Despite the unbelief of the people, the Lord (in His grace) provided water for them in a remarkable way. Moses had been instructed to take the rod with which he had struck the Red Sea and to strike the rock upon which the Lord stood. He did so and water poured forth from it (Exodus 17:6-7). This water gave life to the thirsty people. In Psalm 78 we read: "He clave the rocks in the wilderness, and gave them drink as out of the great depths. He brought streams also out of the rock, and caused waters to run down like rivers. And they sinned yet more against him by provoking the most High in the wilderness" (Psalm 78:15-17). Here the word "rocks" is plural. It is speaking of individual rocks rather than the substance called rock used in other scriptures. So there was more than one occasion when the Lord, through Moses brought water from rocks. For example, in Numbers 20:8 Moses was told to speak to a rock in order to get water. Being frustrated with the people, Moses struck the rock. Water again sprung forth; but Moses was denied entry into the Promised Land because he had disobeyed God (Numbers 20:12). The resulting streams flowed out to form rivers in the wilderness. In this sense the rock followed the children of Israel. In other words, God's original provision from the rock continued to meet the needs of the people during their forty years in the wilderness.
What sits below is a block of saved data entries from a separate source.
/-! ## Part 2 (appended). The dual isogeny over a finite field is a theorem: five named facts remain

`WeierstrassCurve.Isogeny.nonempty_symm` is now proved for elliptic curves over finite fields
(`WeierstrassCurve.Isogeny.nonempty_symm_holds_of_finite`,
`Literature.NumberTheory.EllipticCurves.IsogenyDualFiniteFieldProofs`: every isogeny `E → E'`
over a finite field, separable or not, can be turned round). Since the named facts quantify
`[Finite K] [W.IsElliptic] [W'.IsElliptic]` in their bodies, hypothesis 6 disappears: what
separates the tree from `isIsogenous_iff_card_point_eq_holds` (and from
`isIsogenous_of_finite_iff_exists_tateModule_hom_ne_zero_holds`) is the theory of abelian
varieties alone — the bridge "elliptic curves are abelian varieties" and four statements about
all abelian varieties over `K` (biproducts, finiteness of isomorphism classes over a finite field,
quotient isogenies, `#P[n] = n^{2g}`). -/

/-- **Tate's isogeny criterion in Tate-module form from the abelian-variety facts only** (the
tree's `isIsogenous_of_finite_iff_exists_tateModule_hom_ne_zero_of_named_facts` with its
dual-isogeny hypothesis discharged by `Isogeny.nonempty_symm_holds_of_finite`): for Weierstrass
curves `W, W'` over `K` and a prime `ℓ`, granted the symmetric bridge
`nonempty_abelianVarietyBridge_symm W W'` and, for all abelian varieties over `K`, binary
biproducts, finiteness of `K`-isomorphism classes in each dimension for `K` finite, quotient
isogenies by finite `Γ_K`-stable `ℓ`-power subgroups and `#P[n](K̄) = n^{2 dim P}`, the named fact
`isIsogenous_of_finite_iff_exists_tateModule_hom_ne_zero W W' ℓ` holds (Tate 1966, Thm. 1;
Silverman, *AEC*, III.7.7(a)). [cite: Tate1966Endomorphisms, Thm. 1] -/
theorem isIsogenous_of_finite_iff_exists_tateModule_hom_ne_zero_of_abelianVariety_named_facts
    (ℓ : ℕ) [Fact ℓ.Prime]
    (hbridge : nonempty_abelianVarietyBridge_symm W W')
    (hprod : ∀ A A' : AbelianVariety K, hasBinaryBiproduct A A')
    (hfin : ∀ g : ℕ, finite_isoClasses_of_finite K g)
    (hquot : ∀ P : AbelianVariety K, exists_quotient_isogeny P ℓ)
    (hcard : ∀ P : AbelianVariety K, P.natCard_torsionPoints_of_isAlgClosed (AlgebraicClosure K)) :
    isIsogenous_of_finite_iff_exists_tateModule_hom_ne_zero W W' ℓ := by
  intro _ _ _ hℓ
  exact isIsogenous_of_finite_iff_exists_tateModule_hom_ne_zero_of_named_facts W W' ℓ hbridge hprod
    hfin hquot hcard (Isogeny.nonempty_symm_holds_of_finite W' W) hℓ

/-- **Tate's isogeny theorem in point-count form from the abelian-variety facts only** (one prime
`ℓ` invertible in `k` for the quotient fact): `isIsogenous_iff_card_point_eq_of_named_facts` with
its sixth hypothesis, the dual isogeny for `(E', E)`, discharged by
`Isogeny.nonempty_symm_holds_of_finite`. Granted (1) `nonempty_abelianVarietyBridge_symm W W'`,
(2) binary biproducts of abelian varieties over `K`, (3) finiteness of `K`-isomorphism classes of
abelian varieties of each dimension when `K` is finite, (4) quotient isogenies by finite
`Γ_K`-stable `ℓ`-power subgroups, (5) `#P[n](K̄) = n^{2 dim P}` for `n` invertible in `K`, the
named fact `isIsogenous_iff_card_point_eq W W'` holds: for `K` finite and `W, W'` elliptic,
`E ~_K E' ↔ #E(K) = #E'(K)`. Tate, Invent. Math. 2 (1966), §3 Thm. 1; Silverman, *AEC*,
Exercise 5.4. [cite: Tate1966Endomorphisms, Thm. 1] [cite: SilvermanAEC2009, Exercise 5.4] -/
theorem isIsogenous_iff_card_point_eq_of_abelianVariety_named_facts {ℓ : ℕ} [Fact ℓ.Prime]
    (hℓ : (ℓ : K) ≠ 0)
    (hbridge : nonempty_abelianVarietyBridge_symm W W')
    (hprod : ∀ A A' : AbelianVariety K, hasBinaryBiproduct A A')
    (hfin : ∀ g : ℕ, finite_isoClasses_of_finite K g)
    (hquot : ∀ P : AbelianVariety K, exists_quotient_isogeny P ℓ)
    (hcard : ∀ P : AbelianVariety K, P.natCard_torsionPoints_of_isAlgClosed (AlgebraicClosure K)) :
    isIsogenous_iff_card_point_eq W W' :=
  isIsogenous_iff_card_point_eq_of_isogenyTheorem hℓ
    (isIsogenous_of_finite_iff_exists_tateModule_hom_ne_zero_of_abelianVariety_named_facts W W' ℓ
      hbridge hprod hfin hquot hcard)

/-- **Tate's isogeny theorem in point-count form from the abelian-variety facts at all primes**
— the literal shape of the eventual `isIsogenous_iff_card_point_eq_holds` (five `_holds`
theorems of the abelian-variety library to be fed in; a prime `ℓ ∈ {2, 3}` invertible in `K` is
chosen by `exists_prime_natCast_ne_zero`). Tate, Invent. Math. 2 (1966), §3 Thm. 1; Silverman,
*AEC*, Exercise 5.4. [cite: Tate1966Endomorphisms, Thm. 1] [cite: SilvermanAEC2009, Exercise 5.4] -/
theorem isIsogenous_iff_card_point_eq_of_abelianVariety_named_facts_forall
    (hbridge : nonempty_abelianVarietyBridge_symm W W')
    (hprod : ∀ A A' : AbelianVariety K, hasBinaryBiproduct A A')
    (hfin : ∀ g : ℕ, finite_isoClasses_of_finite K g)
    (hquot : ∀ (P : AbelianVariety K) (ℓ : ℕ), ℓ.Prime → exists_quotient_isogeny P ℓ)
    (hcard : ∀ P : AbelianVariety K, P.natCard_torsionPoints_of_isAlgClosed (AlgebraicClosure K)) :
    isIsogenous_iff_card_point_eq W W' := by
  intro _ _ _
  obtain ⟨l, hl, hlK⟩ := exists_prime_natCast_ne_zero K
  haveI : Fact l.Prime := ⟨hl⟩
  exact isIsogenous_iff_card_point_eq_of_abelianVariety_named_facts W W' hlK hbridge hprod hfin
    (fun P ↦ hquot P l hl) hcard

/-! ## Part 3 (appended). Biproducts are a theorem and the torsion count is not needed: three named facts remain

Two of the five abelian-variety hypotheses of Part 2 are gone, by theorems of the tree:

* `AbelianVariety.hasBinaryBiproduct` is **discharged**: `Motives/AbelianVarietyProduct` makes
  `HasBinaryBiproducts (AbelianVariety K)` an instance (the fibre product `A ×_K A'` with the
  product group law is proper and geometrically integral over `K` and is a product in
  `AbelianVariety K`; `AbelianVariety.hasBinaryBiproduct_inst`, and the `_holds` form
  `AbelianVariety.hasBinaryBiproduct_holds` of `Motives/TateAbelianFiniteStepsProofs`);
* `AbelianVariety.natCard_torsionPoints_of_isAlgClosed` (`#P[n](K̄) = n^{2 dim P}`, Mumford §6)
  served only to make `T_ℓ(A ⊞ A')` free of finite rank over `ℤ_ℓ` for the abelian surface
  `A ⊞ A' ≅ E × E'` of Tate's proof; but `T_ℓ(A ⊞ A') ≅ T_ℓ A × T_ℓ A'`
  (`AbelianVariety.exists_tateModule_linearEquiv_prod_of_bicone`), `T_ℓ A ≅ T_ℓ E` and
  `T_ℓ A' ≅ T_ℓ E'` along the bridge, and `T_ℓ E` is free of rank two (Silverman, *AEC*,
  Prop. III.7.1, the tree's `module_free_tateModule_holds`) — this is
  `isIsogenous_of_finite_iff_exists_tateModule_hom_ne_zero_of_bridge_of_finite_of_quotient`
  (`Motives/FaltingsECTateFiniteNamedFactsProofs`), the Tate-module form of the criterion from
  three named facts, which this part feeds into the point-count form.

What separates the tree from `isIsogenous_iff_card_point_eq_holds` is now exactly:

1. `WeierstrassCurve.nonempty_abelianVarietyBridge_symm W W'` — the smooth plane cubic of an
   elliptic curve over the (perfect) finite field is a one-dimensional abelian variety whose
   non-zero homomorphisms are isogenies (*AEC* III.3.1(c), III.3.6, III.4.8–4.9), for both
   orders of the pair;
2. `AbelianVariety.finite_isoClasses_of_finite K g` — finitely many `K`-isomorphism classes of
   `g`-dimensional abelian varieties over a finite field (Milne 1986, Cor. 18.9; used for
   `g = dim (A ⊞ A')` only);
3. `AbelianVariety.exists_quotient_isogeny P ℓ` — quotients of an abelian variety by finite
   `Γ_K`-stable `ℓ`-power subgroups with the factorisation of `[ℓⁿ]` (Mumford §7 Thm. 4; Kieffer
   2024, Prop. 1.1.10–1.1.13; used for `P = A ⊞ A'` at one prime `ℓ ≠ char K` only).
-/

/-- **Tate's isogeny theorem in point-count form from three named facts** (one prime `ℓ`
invertible in `k` for the quotient fact): granted (1) `nonempty_abelianVarietyBridge_symm W W'`,
(2) `finite_isoClasses_of_finite K g` for all `g` (finiteness of `K`-isomorphism classes of
abelian varieties of each dimension over the finite field `K`), (3) `exists_quotient_isogeny P ℓ`
for all abelian varieties `P` over `K` (quotient isogenies by finite `Γ_K`-stable `ℓ`-power
subgroups), the named fact `isIsogenous_iff_card_point_eq W W'` holds: for `K` finite and `W, W'`
elliptic, `E ~_K E' ↔ #E(K) = #E'(K)`. The Tate-module form from the same three facts
(`isIsogenous_of_finite_iff_exists_tateModule_hom_ne_zero_of_bridge_of_finite_of_quotient`:
Tate's lattice lemma for `A ⊞ A'`, the graph argument, transport along the bridge, the dual
isogeny over a finite field) is fed into `isIsogenous_iff_card_point_eq_of_isogenyTheorem`
(Frobenius trace and determinant on `T_ℓ E`, Cayley–Hamilton in rank two, `Γ_k = ⟨Frobenius⟩⁻`).
Tate, Invent. Math. 2 (1966), §3 Thm. 1 with §2; Silverman, *AEC*, Exercise 5.4 with
Thm. III.7.7(a). [cite: Tate1966Endomorphisms, Thm. 1] [cite: SilvermanAEC2009, Exercise 5.4] -/
theorem isIsogenous_iff_card_point_eq_of_bridge_of_finite_of_quotient {ℓ : ℕ} [Fact ℓ.Prime]
    (hℓ : (ℓ : K) ≠ 0)
    (hbridge : nonempty_abelianVarietyBridge_symm W W')
    (hfin : ∀ g : ℕ, finite_isoClasses_of_finite K g)
    (hquot : ∀ P : AbelianVariety K, exists_quotient_isogeny P ℓ) :
    isIsogenous_iff_card_point_eq W W' :=
  isIsogenous_iff_card_point_eq_of_isogenyTheorem hℓ
    (isIsogenous_of_finite_iff_exists_tateModule_hom_ne_zero_of_bridge_of_finite_of_quotient W W' ℓ
      hbridge hfin hquot)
In 1 Corinthians 10:4, Paul indicates that the miracle had great symbolic significance as well. "That Rock was Christ." The Greek word used here for "rock" is "petra" . It is the same word used by Christ in Matthew 16:13-20. There we find Simon Peter answering the Lord's question "…Whom say ye that I am?" Simon Peter said, "Thou art the Christ, the Son of the living God" (Matthew 16:15-16). Jesus told him that this had been revealed to him by the Father. He then added, "…Thou art Peter, and upon this rock I will build my church; and the gates of hell shall not prevail against it" (Matthew 16:18). The rock was the statement of Simon Peter, namely, "Thou art the Christ the Son of the living God" (Matthew 16:16). Hence, this statement of faith is foundational to the church as shown by 1 Corinthians 3:11: "For other foundation can no man lay than that is laid, which is Jesus Christ."
So let's take a look at the Lord Jesus as the Rock. If we turn to 2 Samuel 22:47 we read: "The Lord liveth; and blessed be my rock; and exalted be the God of the rock of my salvation." This is quite an amazing verse because the rock of Samuel mentioned there is clearly distinct from God and is described as the rock of Samuel's salvation. It is an indication of the humanity of Christ who could say to Mary Magdalene: "Touch me not; for I am not yet ascended to my Father: but go to my brethren, and say unto them, I ascend unto my Father, and your Father; and to my God, and your God" (John 20:17). As the dependent Man the Lord Jesus could speak of "my God" . Yet, He is the Rock of Salvation. This is confirmed by Acts 4:11-12: "This is the stone which was set at nought of you builders, which is become the head of the corner. Neither is there salvation in any other: for there is none other name under heaven given among men, whereby we must be saved." The fact that He is the Rock shows that He is strong, steadfast and dependable.
Salvation is threefold for the Christian - past, present and future. In this sense the Lord is the Rock who follows us through the wilderness of this world. We find that we are saved from the penalty of sin - the judgment of God (Romans 1:16-18; Romans 5:9). This is the salvation we receive upon initial repentance and faith. The Christian's present salvation is active for us because Christ in heaven guards and cares for us in His roles as Priest and Advocate. We are being "saved by His life" (Romans 5:10); and inasmuch as He ever lives, we shall be saved to the uttermost (see Hebrews 7:25). This leads us to the salvation that is future and relates to the Lord's personal coming for us. It is then that the bodies of living believers will be changed and go to be with Him. Those who have died in Christ will be raised in new bodies and these will reunited with their souls. Hence, we shall be saved completely.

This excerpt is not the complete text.